### [THE PROBLEM]
Once you reach the line containing "Numerator of the" in the entries below, write out that line and each one after it down to the line containing "every contour -/", exactly and with nothing added.
┌─ SUPPLIED INFORMATION
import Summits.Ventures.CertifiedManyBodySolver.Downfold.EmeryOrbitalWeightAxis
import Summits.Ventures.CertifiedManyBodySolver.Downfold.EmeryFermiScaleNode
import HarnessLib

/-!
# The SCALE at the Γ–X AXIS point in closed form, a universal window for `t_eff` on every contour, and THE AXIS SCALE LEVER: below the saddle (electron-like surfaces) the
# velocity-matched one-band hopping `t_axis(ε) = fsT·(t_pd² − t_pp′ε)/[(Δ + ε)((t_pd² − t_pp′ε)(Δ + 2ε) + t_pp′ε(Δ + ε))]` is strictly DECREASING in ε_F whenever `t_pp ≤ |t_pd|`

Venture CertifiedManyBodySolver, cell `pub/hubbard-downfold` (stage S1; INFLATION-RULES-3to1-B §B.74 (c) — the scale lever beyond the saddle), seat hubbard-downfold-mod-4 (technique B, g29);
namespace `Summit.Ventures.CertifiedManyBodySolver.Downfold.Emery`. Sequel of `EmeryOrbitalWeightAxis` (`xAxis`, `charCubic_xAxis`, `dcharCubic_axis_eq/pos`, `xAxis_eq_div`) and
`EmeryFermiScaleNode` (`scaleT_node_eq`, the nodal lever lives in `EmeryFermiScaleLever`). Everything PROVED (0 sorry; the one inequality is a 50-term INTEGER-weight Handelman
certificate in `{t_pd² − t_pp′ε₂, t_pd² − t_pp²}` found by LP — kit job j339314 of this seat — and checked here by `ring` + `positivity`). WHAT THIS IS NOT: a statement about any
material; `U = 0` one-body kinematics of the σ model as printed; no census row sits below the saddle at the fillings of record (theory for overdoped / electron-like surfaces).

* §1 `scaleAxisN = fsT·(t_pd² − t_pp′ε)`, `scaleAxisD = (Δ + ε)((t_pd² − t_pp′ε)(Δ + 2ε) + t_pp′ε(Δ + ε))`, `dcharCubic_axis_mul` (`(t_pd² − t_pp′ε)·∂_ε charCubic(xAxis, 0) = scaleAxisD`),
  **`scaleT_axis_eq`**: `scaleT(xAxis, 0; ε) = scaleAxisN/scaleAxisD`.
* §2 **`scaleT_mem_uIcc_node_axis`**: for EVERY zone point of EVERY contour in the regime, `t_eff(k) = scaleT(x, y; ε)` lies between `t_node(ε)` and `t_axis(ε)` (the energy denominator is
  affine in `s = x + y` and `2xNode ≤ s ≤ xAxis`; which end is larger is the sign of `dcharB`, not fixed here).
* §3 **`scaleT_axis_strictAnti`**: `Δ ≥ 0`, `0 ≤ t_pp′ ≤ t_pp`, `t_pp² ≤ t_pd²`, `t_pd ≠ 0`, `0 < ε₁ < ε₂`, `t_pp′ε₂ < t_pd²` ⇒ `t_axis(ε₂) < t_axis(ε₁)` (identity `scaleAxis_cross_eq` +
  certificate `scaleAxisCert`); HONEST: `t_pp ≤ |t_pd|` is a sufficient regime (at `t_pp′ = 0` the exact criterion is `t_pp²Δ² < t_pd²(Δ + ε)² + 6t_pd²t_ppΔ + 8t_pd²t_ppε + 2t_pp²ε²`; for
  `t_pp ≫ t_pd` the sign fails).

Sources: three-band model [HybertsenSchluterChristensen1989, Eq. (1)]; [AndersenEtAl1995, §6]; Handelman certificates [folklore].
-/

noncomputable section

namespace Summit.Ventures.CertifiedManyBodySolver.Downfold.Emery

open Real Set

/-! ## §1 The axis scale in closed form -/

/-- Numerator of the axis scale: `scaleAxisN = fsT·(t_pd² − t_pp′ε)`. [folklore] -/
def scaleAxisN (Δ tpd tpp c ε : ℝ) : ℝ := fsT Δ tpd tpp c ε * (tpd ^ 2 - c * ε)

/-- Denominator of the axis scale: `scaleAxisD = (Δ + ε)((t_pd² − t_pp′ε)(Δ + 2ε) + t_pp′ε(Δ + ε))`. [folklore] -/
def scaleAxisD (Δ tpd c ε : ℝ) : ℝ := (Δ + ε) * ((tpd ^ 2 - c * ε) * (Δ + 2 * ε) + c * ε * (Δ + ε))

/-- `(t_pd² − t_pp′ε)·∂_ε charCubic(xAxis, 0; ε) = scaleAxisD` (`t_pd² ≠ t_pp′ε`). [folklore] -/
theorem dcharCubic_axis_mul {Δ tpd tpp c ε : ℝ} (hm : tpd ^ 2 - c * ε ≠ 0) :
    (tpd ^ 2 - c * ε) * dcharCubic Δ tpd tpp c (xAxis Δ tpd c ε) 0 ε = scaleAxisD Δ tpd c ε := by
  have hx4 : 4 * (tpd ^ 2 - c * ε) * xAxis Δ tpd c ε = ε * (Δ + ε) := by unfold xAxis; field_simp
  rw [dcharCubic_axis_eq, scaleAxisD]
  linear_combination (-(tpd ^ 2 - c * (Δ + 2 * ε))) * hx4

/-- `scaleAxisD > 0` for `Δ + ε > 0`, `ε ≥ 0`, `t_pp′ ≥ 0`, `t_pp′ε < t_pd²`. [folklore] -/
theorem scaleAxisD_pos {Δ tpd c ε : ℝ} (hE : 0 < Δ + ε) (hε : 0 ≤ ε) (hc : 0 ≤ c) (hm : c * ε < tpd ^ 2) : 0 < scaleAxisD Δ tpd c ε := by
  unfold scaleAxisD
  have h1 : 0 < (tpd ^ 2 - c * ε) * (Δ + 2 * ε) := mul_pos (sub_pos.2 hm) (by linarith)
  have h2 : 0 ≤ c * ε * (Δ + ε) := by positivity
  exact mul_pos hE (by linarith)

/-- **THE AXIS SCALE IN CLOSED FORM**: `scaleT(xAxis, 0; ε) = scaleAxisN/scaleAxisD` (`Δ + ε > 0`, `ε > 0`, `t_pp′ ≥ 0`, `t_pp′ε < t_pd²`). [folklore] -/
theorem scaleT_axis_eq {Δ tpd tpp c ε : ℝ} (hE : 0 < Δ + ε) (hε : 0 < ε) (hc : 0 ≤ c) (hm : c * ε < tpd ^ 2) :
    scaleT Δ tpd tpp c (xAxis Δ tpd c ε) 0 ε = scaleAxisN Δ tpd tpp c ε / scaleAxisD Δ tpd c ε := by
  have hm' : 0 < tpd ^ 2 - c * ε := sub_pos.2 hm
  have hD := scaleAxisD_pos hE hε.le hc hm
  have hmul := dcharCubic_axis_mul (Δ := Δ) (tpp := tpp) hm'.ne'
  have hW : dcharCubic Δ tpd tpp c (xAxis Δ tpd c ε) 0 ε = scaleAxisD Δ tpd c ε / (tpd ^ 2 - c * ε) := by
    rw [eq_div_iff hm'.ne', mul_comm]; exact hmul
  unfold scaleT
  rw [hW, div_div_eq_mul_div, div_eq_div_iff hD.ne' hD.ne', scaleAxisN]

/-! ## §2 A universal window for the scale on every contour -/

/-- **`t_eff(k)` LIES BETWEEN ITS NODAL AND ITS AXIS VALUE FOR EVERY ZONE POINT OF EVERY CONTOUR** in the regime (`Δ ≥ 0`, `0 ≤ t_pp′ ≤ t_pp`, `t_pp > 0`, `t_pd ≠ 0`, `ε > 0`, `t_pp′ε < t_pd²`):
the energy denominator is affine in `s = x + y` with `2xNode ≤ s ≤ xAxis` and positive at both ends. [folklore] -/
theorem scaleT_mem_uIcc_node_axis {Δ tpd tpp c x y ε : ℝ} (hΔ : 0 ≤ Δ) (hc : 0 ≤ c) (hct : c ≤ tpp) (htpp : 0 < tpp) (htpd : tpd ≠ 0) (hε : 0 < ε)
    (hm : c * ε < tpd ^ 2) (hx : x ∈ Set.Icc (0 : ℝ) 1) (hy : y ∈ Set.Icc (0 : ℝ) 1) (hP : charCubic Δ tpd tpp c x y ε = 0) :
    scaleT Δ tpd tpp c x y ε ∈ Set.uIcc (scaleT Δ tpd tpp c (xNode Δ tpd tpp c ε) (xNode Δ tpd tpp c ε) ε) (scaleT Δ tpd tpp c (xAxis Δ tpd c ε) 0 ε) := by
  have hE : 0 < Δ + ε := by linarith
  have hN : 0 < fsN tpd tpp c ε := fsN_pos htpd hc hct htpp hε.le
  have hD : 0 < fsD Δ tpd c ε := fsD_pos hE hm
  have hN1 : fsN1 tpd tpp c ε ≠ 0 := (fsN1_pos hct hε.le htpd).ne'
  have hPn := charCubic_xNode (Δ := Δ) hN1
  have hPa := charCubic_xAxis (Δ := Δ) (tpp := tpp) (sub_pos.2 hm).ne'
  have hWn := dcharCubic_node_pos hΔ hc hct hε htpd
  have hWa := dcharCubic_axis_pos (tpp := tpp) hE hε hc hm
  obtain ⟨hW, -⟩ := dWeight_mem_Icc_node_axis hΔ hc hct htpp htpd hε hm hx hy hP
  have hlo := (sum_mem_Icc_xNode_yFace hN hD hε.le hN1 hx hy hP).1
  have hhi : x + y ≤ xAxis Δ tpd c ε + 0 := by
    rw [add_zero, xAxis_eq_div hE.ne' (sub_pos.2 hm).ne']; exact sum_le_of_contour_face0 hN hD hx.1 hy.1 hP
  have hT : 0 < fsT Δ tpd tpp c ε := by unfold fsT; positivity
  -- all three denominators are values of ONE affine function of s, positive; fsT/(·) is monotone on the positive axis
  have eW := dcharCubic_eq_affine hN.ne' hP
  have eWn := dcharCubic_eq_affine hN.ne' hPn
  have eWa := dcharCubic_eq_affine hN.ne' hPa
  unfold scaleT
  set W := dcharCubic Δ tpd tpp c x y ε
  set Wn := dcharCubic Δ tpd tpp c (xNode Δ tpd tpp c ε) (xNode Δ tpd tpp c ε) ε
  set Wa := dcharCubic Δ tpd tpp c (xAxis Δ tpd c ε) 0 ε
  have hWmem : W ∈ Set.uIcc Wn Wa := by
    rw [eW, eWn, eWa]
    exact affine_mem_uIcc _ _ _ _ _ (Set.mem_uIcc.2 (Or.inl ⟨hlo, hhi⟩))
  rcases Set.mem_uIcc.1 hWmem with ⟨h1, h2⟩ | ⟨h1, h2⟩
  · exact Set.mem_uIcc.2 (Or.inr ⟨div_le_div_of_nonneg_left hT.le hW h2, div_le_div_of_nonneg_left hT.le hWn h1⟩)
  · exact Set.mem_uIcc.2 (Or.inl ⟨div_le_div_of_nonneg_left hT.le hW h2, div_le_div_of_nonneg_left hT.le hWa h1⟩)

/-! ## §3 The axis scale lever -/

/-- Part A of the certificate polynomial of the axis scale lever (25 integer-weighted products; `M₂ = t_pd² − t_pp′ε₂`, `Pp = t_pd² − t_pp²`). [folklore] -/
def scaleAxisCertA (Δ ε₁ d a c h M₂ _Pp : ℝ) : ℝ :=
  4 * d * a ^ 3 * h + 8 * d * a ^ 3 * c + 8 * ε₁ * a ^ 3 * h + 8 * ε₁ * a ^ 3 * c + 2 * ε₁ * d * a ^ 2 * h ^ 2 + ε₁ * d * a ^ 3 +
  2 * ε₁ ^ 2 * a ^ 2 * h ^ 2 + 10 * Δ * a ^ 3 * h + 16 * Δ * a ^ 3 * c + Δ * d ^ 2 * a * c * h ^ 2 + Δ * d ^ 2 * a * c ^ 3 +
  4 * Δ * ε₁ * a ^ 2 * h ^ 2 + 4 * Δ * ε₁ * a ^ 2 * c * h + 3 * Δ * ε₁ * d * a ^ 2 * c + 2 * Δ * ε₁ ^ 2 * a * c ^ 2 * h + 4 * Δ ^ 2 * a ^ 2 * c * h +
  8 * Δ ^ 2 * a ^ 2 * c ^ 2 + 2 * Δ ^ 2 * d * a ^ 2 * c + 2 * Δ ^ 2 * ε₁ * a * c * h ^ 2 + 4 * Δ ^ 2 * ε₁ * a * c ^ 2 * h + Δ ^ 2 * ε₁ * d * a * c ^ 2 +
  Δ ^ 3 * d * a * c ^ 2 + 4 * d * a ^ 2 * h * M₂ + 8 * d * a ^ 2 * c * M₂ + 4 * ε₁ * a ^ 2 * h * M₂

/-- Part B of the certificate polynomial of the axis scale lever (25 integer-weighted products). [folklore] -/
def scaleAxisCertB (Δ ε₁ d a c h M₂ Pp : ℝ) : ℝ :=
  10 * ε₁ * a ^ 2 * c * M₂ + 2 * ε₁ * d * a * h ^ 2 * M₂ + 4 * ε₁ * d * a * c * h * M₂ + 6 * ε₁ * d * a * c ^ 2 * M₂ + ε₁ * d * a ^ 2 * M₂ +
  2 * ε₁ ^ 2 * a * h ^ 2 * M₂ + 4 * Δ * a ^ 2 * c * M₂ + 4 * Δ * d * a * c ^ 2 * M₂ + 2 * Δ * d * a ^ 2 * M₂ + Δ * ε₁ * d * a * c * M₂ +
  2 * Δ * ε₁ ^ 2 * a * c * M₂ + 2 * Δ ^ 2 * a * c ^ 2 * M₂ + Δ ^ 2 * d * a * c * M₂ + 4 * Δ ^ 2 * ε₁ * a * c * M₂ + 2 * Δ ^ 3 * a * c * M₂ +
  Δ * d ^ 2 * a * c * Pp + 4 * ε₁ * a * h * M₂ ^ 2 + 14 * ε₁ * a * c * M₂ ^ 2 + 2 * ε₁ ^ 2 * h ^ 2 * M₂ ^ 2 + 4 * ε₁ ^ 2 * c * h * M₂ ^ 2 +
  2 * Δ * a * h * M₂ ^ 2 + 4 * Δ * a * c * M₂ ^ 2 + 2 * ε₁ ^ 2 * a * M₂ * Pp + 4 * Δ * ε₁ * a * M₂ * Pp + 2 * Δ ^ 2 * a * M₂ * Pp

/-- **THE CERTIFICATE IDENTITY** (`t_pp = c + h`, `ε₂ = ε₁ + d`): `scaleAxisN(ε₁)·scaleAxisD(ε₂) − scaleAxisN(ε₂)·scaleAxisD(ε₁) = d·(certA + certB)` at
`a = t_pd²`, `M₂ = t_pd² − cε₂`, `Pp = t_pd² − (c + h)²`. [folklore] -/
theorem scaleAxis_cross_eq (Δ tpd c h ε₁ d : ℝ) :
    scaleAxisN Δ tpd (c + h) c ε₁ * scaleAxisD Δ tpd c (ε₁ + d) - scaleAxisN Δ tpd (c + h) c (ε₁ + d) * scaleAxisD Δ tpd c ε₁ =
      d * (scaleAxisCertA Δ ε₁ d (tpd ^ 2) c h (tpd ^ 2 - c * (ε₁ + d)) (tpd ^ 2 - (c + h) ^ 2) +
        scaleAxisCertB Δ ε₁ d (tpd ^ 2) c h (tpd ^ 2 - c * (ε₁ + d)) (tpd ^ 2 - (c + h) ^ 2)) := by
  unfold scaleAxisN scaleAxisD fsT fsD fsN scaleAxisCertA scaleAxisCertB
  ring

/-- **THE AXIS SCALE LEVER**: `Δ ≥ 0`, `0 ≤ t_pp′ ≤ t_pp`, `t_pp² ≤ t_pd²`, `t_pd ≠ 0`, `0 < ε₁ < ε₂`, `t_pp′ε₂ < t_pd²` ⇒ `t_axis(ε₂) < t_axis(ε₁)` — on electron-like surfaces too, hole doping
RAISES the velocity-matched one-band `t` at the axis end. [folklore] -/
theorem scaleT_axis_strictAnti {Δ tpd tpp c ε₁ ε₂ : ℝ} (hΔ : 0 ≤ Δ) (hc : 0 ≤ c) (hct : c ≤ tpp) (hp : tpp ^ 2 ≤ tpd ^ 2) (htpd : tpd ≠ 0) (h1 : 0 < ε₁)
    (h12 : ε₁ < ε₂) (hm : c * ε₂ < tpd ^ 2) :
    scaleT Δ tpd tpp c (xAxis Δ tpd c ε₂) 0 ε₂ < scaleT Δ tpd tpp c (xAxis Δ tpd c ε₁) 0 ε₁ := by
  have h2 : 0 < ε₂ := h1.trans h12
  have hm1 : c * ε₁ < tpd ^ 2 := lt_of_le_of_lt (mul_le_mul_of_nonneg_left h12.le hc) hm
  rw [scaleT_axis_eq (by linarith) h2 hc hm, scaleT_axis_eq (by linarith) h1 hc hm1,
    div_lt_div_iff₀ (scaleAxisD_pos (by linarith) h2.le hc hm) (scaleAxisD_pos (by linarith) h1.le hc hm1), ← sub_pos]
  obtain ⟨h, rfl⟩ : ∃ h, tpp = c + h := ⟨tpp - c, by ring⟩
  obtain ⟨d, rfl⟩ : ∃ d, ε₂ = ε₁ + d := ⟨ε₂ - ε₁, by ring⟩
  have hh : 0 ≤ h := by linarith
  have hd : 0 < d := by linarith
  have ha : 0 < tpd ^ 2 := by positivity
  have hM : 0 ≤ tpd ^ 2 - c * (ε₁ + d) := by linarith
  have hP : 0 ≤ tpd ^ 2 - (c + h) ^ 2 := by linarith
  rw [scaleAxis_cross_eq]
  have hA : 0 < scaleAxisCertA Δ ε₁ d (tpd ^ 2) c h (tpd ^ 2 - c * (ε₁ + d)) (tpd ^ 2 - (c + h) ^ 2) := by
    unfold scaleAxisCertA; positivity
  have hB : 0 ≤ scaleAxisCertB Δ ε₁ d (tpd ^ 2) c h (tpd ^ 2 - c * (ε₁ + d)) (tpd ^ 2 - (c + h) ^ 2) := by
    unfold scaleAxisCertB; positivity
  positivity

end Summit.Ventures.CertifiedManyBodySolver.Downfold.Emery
└─
┌─ SUPPLIED INFORMATION
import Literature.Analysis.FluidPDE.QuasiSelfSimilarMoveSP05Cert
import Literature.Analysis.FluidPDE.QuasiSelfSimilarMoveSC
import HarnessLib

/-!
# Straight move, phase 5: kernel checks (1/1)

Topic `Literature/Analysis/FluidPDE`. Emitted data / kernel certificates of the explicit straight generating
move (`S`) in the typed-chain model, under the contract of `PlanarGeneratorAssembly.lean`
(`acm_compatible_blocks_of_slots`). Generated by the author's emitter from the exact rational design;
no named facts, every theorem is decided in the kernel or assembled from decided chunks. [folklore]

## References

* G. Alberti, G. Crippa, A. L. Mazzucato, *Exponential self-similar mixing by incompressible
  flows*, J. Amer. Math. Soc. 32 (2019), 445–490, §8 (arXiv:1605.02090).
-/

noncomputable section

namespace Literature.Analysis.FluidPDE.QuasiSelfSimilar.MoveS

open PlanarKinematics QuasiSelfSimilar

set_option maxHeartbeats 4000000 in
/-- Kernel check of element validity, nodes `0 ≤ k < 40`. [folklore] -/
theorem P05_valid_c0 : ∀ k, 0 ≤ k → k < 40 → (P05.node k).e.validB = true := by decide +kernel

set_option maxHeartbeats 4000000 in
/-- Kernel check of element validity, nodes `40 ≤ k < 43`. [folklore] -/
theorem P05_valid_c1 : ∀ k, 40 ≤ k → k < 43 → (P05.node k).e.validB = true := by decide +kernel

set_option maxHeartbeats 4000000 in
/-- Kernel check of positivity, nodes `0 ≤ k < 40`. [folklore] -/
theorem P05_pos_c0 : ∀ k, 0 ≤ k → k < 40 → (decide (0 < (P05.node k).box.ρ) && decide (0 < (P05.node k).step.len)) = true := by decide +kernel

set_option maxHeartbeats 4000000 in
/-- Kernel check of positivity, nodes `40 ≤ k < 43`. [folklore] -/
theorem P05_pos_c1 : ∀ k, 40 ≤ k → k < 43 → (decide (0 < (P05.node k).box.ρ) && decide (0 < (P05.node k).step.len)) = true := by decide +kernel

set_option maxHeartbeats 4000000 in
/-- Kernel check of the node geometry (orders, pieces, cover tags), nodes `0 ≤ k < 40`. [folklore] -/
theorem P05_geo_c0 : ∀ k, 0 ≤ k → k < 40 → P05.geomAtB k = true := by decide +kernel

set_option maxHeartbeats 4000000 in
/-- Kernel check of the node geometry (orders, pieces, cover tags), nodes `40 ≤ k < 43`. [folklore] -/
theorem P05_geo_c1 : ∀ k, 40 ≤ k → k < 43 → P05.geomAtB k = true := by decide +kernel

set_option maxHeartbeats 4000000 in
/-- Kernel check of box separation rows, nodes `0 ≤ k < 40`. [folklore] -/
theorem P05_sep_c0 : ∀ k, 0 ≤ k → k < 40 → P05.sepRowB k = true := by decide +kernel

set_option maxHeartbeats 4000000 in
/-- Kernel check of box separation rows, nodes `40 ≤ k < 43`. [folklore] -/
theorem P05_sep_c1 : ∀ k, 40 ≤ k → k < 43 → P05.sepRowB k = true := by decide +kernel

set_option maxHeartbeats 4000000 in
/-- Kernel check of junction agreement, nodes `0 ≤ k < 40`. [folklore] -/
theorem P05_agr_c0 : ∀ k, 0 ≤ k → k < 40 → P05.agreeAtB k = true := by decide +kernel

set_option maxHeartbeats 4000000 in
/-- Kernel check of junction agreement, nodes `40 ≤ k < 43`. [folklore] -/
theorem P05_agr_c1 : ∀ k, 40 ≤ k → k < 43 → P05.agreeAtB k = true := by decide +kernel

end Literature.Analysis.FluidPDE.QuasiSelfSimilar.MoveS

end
└─
### [ANSWER TO THE PROBLEM]
/-- Numerator of the axis scale: `scaleAxisN = fsT·(t_pd² − t_pp′ε)`. [folklore] -/
def scaleAxisN (Δ tpd tpp c ε : ℝ) : ℝ := fsT Δ tpd tpp c ε * (tpd ^ 2 - c * ε)

/-- Denominator of the axis scale: `scaleAxisD = (Δ + ε)((t_pd² − t_pp′ε)(Δ + 2ε) + t_pp′ε(Δ + ε))`. [folklore] -/
def scaleAxisD (Δ tpd c ε : ℝ) : ℝ := (Δ + ε) * ((tpd ^ 2 - c * ε) * (Δ + 2 * ε) + c * ε * (Δ + ε))

/-- `(t_pd² − t_pp′ε)·∂_ε charCubic(xAxis, 0; ε) = scaleAxisD` (`t_pd² ≠ t_pp′ε`). [folklore] -/
theorem dcharCubic_axis_mul {Δ tpd tpp c ε : ℝ} (hm : tpd ^ 2 - c * ε ≠ 0) :
    (tpd ^ 2 - c * ε) * dcharCubic Δ tpd tpp c (xAxis Δ tpd c ε) 0 ε = scaleAxisD Δ tpd c ε := by
  have hx4 : 4 * (tpd ^ 2 - c * ε) * xAxis Δ tpd c ε = ε * (Δ + ε) := by unfold xAxis; field_simp
  rw [dcharCubic_axis_eq, scaleAxisD]
  linear_combination (-(tpd ^ 2 - c * (Δ + 2 * ε))) * hx4

/-- `scaleAxisD > 0` for `Δ + ε > 0`, `ε ≥ 0`, `t_pp′ ≥ 0`, `t_pp′ε < t_pd²`. [folklore] -/
theorem scaleAxisD_pos {Δ tpd c ε : ℝ} (hE : 0 < Δ + ε) (hε : 0 ≤ ε) (hc : 0 ≤ c) (hm : c * ε < tpd ^ 2) : 0 < scaleAxisD Δ tpd c ε := by
  unfold scaleAxisD
  have h1 : 0 < (tpd ^ 2 - c * ε) * (Δ + 2 * ε) := mul_pos (sub_pos.2 hm) (by linarith)
  have h2 : 0 ≤ c * ε * (Δ + ε) := by positivity
  exact mul_pos hE (by linarith)

/-- **THE AXIS SCALE IN CLOSED FORM**: `scaleT(xAxis, 0; ε) = scaleAxisN/scaleAxisD` (`Δ + ε > 0`, `ε > 0`, `t_pp′ ≥ 0`, `t_pp′ε < t_pd²`). [folklore] -/
theorem scaleT_axis_eq {Δ tpd tpp c ε : ℝ} (hE : 0 < Δ + ε) (hε : 0 < ε) (hc : 0 ≤ c) (hm : c * ε < tpd ^ 2) :
    scaleT Δ tpd tpp c (xAxis Δ tpd c ε) 0 ε = scaleAxisN Δ tpd tpp c ε / scaleAxisD Δ tpd c ε := by
  have hm' : 0 < tpd ^ 2 - c * ε := sub_pos.2 hm
  have hD := scaleAxisD_pos hE hε.le hc hm
  have hmul := dcharCubic_axis_mul (Δ := Δ) (tpp := tpp) hm'.ne'
  have hW : dcharCubic Δ tpd tpp c (xAxis Δ tpd c ε) 0 ε = scaleAxisD Δ tpd c ε / (tpd ^ 2 - c * ε) := by
    rw [eq_div_iff hm'.ne', mul_comm]; exact hmul
  unfold scaleT
  rw [hW, div_div_eq_mul_div, div_eq_div_iff hD.ne' hD.ne', scaleAxisN]

/-! ## §2 A universal window for the scale on every contour -/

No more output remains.